Une cabane remplie de paille, une eau changée tous les jours, alimentation riche : foin +++

ton ami a raison, les animaux se font leurs réserves de gras pour passer l'hivers, ils mangent beaucoup et dorment beaucoup dans la paille au chaud. Aucune raison de s'inquiéter  :Smile: 

Pas de couvertures ou vétements, ça prend trop vite l'humidité

----------


## surmulot

Sils ont leur fourrure dhiver elle les protege. Ce qui est dangereux pour les lapins ce sont les chocs thermiques : passer du chaud au froid ainsi qu lhumidite. Isole bien leur abri du sol, cotes et toit ainsi que lorientation qui ne doit pas etre expose plein sud lete et lhiver face aux vents qui baissent la temperature. A l'abri des predateurs aussi, (chats, renards, putois, rapaces etc)
Je te recommande le site de l'association Marguerite et Cie le premier site francophone consacre a la protection du lapin de cie (cf toutes les rubriques pour son bien etre et sa sante, alimentation, habitat, pathologies, comportement etc etc en cooperation avec la House Rabbit Society aux Us)

----------


## Sha-ka

Isolation. La cabane en elle même et le "nid" des lapins, avec leur propre chaleur la température peut vite monter, de nombreux rongeurs arrivent à hiberner au chaud quand il fait des températures négatives à l'extérieur, il faut juste éviter l'humidité et les courants d'air.

----------


## coyacamaquen

je connais bien le site marguerite merci.
la cabane est protégée des vents grâce à une grande haie de tuyas. à l'intérieur de cette grande cabane (anciennement cabane en bois des enfants) se trouve une cabane beaucoup plus petite (1m de long, 40 de large et de haut) remplie de paille, ils y vont à deux.

----------


## Sissi4

pas de souci pour passer l'hiver dehors s'ils y sont depuis l ' été. Ils ont eu le temps de s'acclimater. Les miens vivent aussi dehors et même sous la neige, préfèrent rester dehors plutôt que de rentrer dans leur grand clapier. Je mets de grandes bâches plastiques en plusieurs couches pour isoler les clapiers et je change la paille tous les deux ou trois jours (tous les jours pour les cobayes qui ont tendance à uriner dessus).

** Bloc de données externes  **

import Summits.BirchSwinnertonDyer.BirchSwinnertonDyer.Theorems.ResidualThetaTransportAtTwoSignedMuVanishingAtTwoPlusTrivialPlusSelmer
import HarnessLib

/-!
# Route `ResidualThetaTransportAtTwo`, crux Kμ⁺ `SignedMuVanishingAtTwoPlus` (stmt-BirchSwinnertonDyer-20689): the descent certificate
# in the UNIT-ANCHOR currency of cell `bsd-2adic` — `Sel⁺(A/ℚ_∞) = 0 ⟹ X⁺_A` finitely generated, torsion, `Char(X⁺_A) = Λ`, `μ = 0`

Sequel of `…TrivialPlusSelmer` (p588465, width seat `bsd-wall-rtt-p4-w2` g2). Route `ByReductionTypeAtTwo`'s unit-anchor road
(`SSUnitAnchor.torsion_and_charIdeal_eq_top_and_mu_eq_zero_of_unitZone`, seat bsd-2adic-ss-1x) derives, for a unit-zone anchor `A`,
«`X⁺_A` f.g. ∧ torsion ∧ `Char = ⊤` ∧ `μ = 0`» from {modularity, GZK, `r_an(A) = 0`, the signed Euler characteristic (2′) at `A`,
`2 ∤ Tam(A)`, `2 ∤ #Ш(A)`}. THIS FILE gives the SAME conclusion shape from {HONDA⁺@2(A) (resp. INJ⁺@2(A)), `A.selmerGroupPInfty 2 = ⊥`,
`2 ∤ Tam(A)`} — no modularity, no GZK, no analytic rank, no Euler characteristic, no printed fact — through `X⁺_A = 0`
(`subsingleton_X_of_signedSelmerInfty_eq_bot`). THEOREMS ONLY; `--supports` the crux; BSD is not proved by this.

References: [GreenbergLNM1716] §3 Prop. 3.8; [Kobayashi2003] Def. 1.1, §8.4, Thm. 9.3; [Washington1997] §13.2 (characteristic ideals).
-/

set_option autoImplicit false
set_option linter.dupNamespace false

noncomputable section

open scoped Classical NumberField

open NumberField IsDedekindDomain WeierstrassCurve Literature.NumberTheory.EllipticCurves
  Literature.NumberTheory.GaloisRepresentations ZpExtension Literature.NumberTheory.EllipticCurves.Kobayashi2003
  Literature.NumberTheory.EllipticCurves.IwasawaDual Literature.NumberTheory.EllipticCurves.IwasawaAlgebra
  Literature.NumberTheory.EllipticCurves.Rank1Residual

universe u

namespace Summit.BirchSwinnertonDyer.BirchSwinnertonDyer.Theorems.SignedMuAtTwo

section General

variable {K : Type u} [Field K] [NumberField K] {W : WeierstrassCurve K} {p : ℕ} [Fact p.Prime]
  {κ : ZpExtension K p} {ε : ℤˣ}

/-- **`Sel^ε(E/K_∞) = 0 ⟹ Char(X^ε) = Λ`** for every Pontryagin-dual datum (`X^ε = 0`, every local length vanishes) — so Kobayashi's
main conjecture for such a datum says exactly that the signed `p`-adic `L`-function is a unit of `Λ`. [cite: Washington1997, §13.2]
[cite: Kobayashi2003, Def. 1.1 and Thm. 1.2 (the object)] -/
theorem charIdeal_eq_top_of_signedSelmerInfty_eq_bot {γ : Field.absoluteGaloisGroup K} (D : SignedSelmerDualData W κ γ ε)
    (h : signedSelmerInfty W κ ε = ⊥) : D.charIdeal = ⊤ := by
  haveI := subsingleton_X_of_signedSelmerInfty_eq_bot D h
  show Literature.NumberTheory.EllipticCurves.Module.charIdeal (IwasawaAlgebra p) D.X = ⊤
  unfold Literature.NumberTheory.EllipticCurves.Module.charIdeal
  rw [← Ideal.one_eq_top]
  exact finprod_mem_of_eqOn_one fun 𝔭 _ ↦ by
    rw [Module.lengthAt_eq_zero_of_subsingleton, ENat.toNat_zero, pow_zero]
    rfl

/-- **`Sel^ε(E/K_∞) = 0 ⟹` every nonzero-free datum: every `Λ`-submodule of `X^ε` is `⊥`** (in particular `X^ε` has no nonzero
finite submodule — B. D. Kim's property, trivially). [folklore] -/
theorem submodule_eq_bot_of_signedSelmerInfty_eq_bot {γ : Field.absoluteGaloisGroup K} (D : SignedSelmerDualData W κ γ ε)
    (h : signedSelmerInfty W κ ε = ⊥) (M : Submodule (IwasawaAlgebra p) D.X) : M = ⊥ := by
  haveI := subsingleton_X_of_signedSelmerInfty_eq_bot D h
  exact Subsingleton.elim _ _

end General

section Two

variable (A : WeierstrassCurve ℚ) [A.IsElliptic] [A.IsGloballyMinimal]

/-- **THE UNIT-ANCHOR A-SIDE FROM THE DESCENT CERTIFICATE (INJ⁺ form)**: for `A/ℚ` globally minimal, good supersingular at `2`, with
INJ⁺@2 at every cyclotomic `κ`, `Sel_{2^∞}(A/ℚ) = 0` and `2 ∤ ∏c_ℓ(A)`: for every cyclotomic `κ`, topological generator `γ` and EVERY
Pontryagin-dual datum `D` of `Sel⁺(A/ℚ_∞)`, `X = D.X` is finitely generated, `Λ`-torsion, with `Char(X) = Λ` and `μ(X) = 0` — the
conclusion shape of `SSUnitAnchor.torsion_and_charIdeal_eq_top_and_mu_eq_zero_of_unitZone`, reached with neither modularity nor GZK nor
the signed Euler characteristic. [cite: GreenbergLNM1716, §3 Prop. 3.8] [cite: Kobayashi2003, Thm. 9.3] -/
theorem finite_torsion_charIdeal_eq_top_mu_eq_zero_of_localInj_descentCertificate (hss : GoodSS A 2)
    (hinj : ∀ κ : ZpExtension ℚ 2, κ.IsCyclotomic → ∀ v : HeightOneSpectrum (𝓞 ℚ), (2 : 𝓞 ℚ) ∈ v.asIdeal →
      ∀ y ∈ (signedSelmerInfty A κ 1).comap (A.layerToInfty κ 0),
        A.localResOver 2 (κ.layerSubgroup 0) (v.adicCompletion ℚ) y = 0)
    (hSel : A.selmerGroupPInfty 2 = ⊥) (hTam : ¬ 2 ∣ A.tamagawaProduct) :
    ∀ (κ : ZpExtension ℚ 2) (γ : Field.absoluteGaloisGroup ℚ), κ.IsCyclotomic → κ.IsTopGenerator γ →
      ∀ D : SignedSelmerDualData A κ γ 1, Module.Finite (IwasawaAlgebra 2) D.X ∧
        Module.IsTorsion (IwasawaAlgebra 2) D.X ∧ D.charIdeal = ⊤ ∧ D.mu = 0 := by
  intro κ γ hκ _hγ D
  have h := signedSelmerInfty_two_eq_bot_of_localInj A hss 1 hκ (hinj κ hκ) hSel hTam
  haveI := moduleFinite_of_signedSelmerInfty_eq_bot D h
  exact ⟨inferInstance, isTorsion_of_signedSelmerInfty_eq_bot D h, charIdeal_eq_top_of_signedSelmerInfty_eq_bot D h,
    (isTorsion_and_mu_eq_zero_of_signedSelmerInfty_eq_bot D h).2⟩

/-- **THE UNIT-ANCHOR A-SIDE FROM THE DESCENT CERTIFICATE (HONDA form)**: as above with INJ⁺@2 discharged by a plus Honda system at
`2` for `A` (K4's registered stub `stub_plusHondaSystemTwo` read at `A`). Drop-in for the A-side binders {`hECA`, `hAr`, `hGZK`, `hSha`}
of `SSUnitAnchor.bsdp_two_of_unitAnchor`. [cite: Kobayashi2003, §8.4, Thm. 9.3] [cite: GreenbergLNM1716, §3 Prop. 3.8] -/
theorem finite_torsion_charIdeal_eq_top_mu_eq_zero_of_honda_descentCertificate (hss : GoodSS A 2)
    (hHonda : ∀ κ : ZpExtension ℚ 2, κ.IsCyclotomic → ∀ (v : HeightOneSpectrum (𝓞 ℚ)), (2 : 𝓞 ℚ) ∈ v.asIdeal →
      ∃ d : ℕ → localPoints A (v.adicCompletion ℚ),
        (∀ m, d m ∈ localLayerPointsOfEmb κ (closureEmb (K := ℚ) (v.adicCompletion ℚ)) A m) ∧
        (∀ m, localTraceOfEmb κ (closureEmb (K := ℚ) (v.adicCompletion ℚ)) A (m + 1) (m + 2) (d (m + 2)) = -d m) ∧
        (∀ m : ℕ, 1 ≤ m → ∀ P ∈ localLayerPointsOfEmb κ (closureEmb (K := ℚ) (v.adicCompletion ℚ)) A m,
          ∃ B ∈ AddSubgroup.closure (Set.range fun σ : Field.absoluteGaloisGroup (v.adicCompletion ℚ) ↦ σ • d m),
            ∃ P' ∈ localLayerPointsOfEmb κ (closureEmb (K := ℚ) (v.adicCompletion ℚ)) A (m - 1),
            ∃ R ∈ localLayerPointsOfEmb κ (closureEmb (K := ℚ) (v.adicCompletion ℚ)) A m, P = B + P' + 2 • R) ∧
        (∀ P ∈ localLayerPointsOfEmb κ (closureEmb (K := ℚ) (v.adicCompletion ℚ)) A 0,
          ∃ a : ℤ, ∃ R ∈ localLayerPointsOfEmb κ (closureEmb (K := ℚ) (v.adicCompletion ℚ)) A 0, P = a • d 0 + 2 • R))
    (hSel : A.selmerGroupPInfty 2 = ⊥) (hTam : ¬ 2 ∣ A.tamagawaProduct) :
    ∀ (κ : ZpExtension ℚ 2) (γ : Field.absoluteGaloisGroup ℚ), κ.IsCyclotomic → κ.IsTopGenerator γ →
      ∀ D : SignedSelmerDualData A κ γ 1, Module.Finite (IwasawaAlgebra 2) D.X ∧
        Module.IsTorsion (IwasawaAlgebra 2) D.X ∧ D.charIdeal = ⊤ ∧ D.mu = 0 := by
  intro κ γ hκ _hγ D
  have h := signedSelmerInfty_two_eq_bot_of_honda A hss hκ (hHonda κ hκ) hSel hTam
  haveI := moduleFinite_of_signedSelmerInfty_eq_bot D h
  exact ⟨inferInstance, isTorsion_of_signedSelmerInfty_eq_bot D h, charIdeal_eq_top_of_signedSelmerInfty_eq_bot D h,
    (isTorsion_and_mu_eq_zero_of_signedSelmerInfty_eq_bot D h).2⟩

end Two

end Summit.BirchSwinnertonDyer.BirchSwinnertonDyer.Theorems.SignedMuAtTwo

end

J'ai des lapins de plus de dix ans dehors qui vivent très bien. Et il faut veiller à ce que l'eau ne gèle pas dans les biberons.

----------


## coyacamaquen

merci sissi, pas de biberon ici une gamelle, l'eau est changée tous les jours.
ce matin (-1°) ils étaient dehors très contents de nous voir.
je vais changer leur paille plus souvent alors.

----------


## Sissi4

à toi de voir s'ils souillent leur paille ou non, certains s'en servent pour dormir, d'autres font leurs besoins dessus, soulève la paille pour voir si le fond est humide, tant que c'est sec, pas besoin de changer, juste d'en rajouter parce que la paille a tendance à se tasser (et en plus les lapins la mangent un peu aussi)

----------


## Houitie

Pour mes cochons d'inde qui ont un clapier comme celui ci :


Je protège le clapier d'une bache que je "ficelle" pour ne pas qu'elle bouge. A l'intérieur, dans l'endroit fermé j'ai posé des vitres  sur les parois car j'avais peur que le vent passe à travers. Je remplis cet endroit de paille et sous la paille ils ont une cabane en bois elle meme remplie de paille. 
Je bloque l'accès au rez de chaussée  pour ne pas qu'ils descendent et restent coincés en bas. Les deux nuits ou il a fait très froid j'ai rempli 3 bouteilles d'eau chaude que j'ai mis dans l'endroit clos derrière les vitres pour que ça chauffe l'endroit sans danger pour les chons.

----------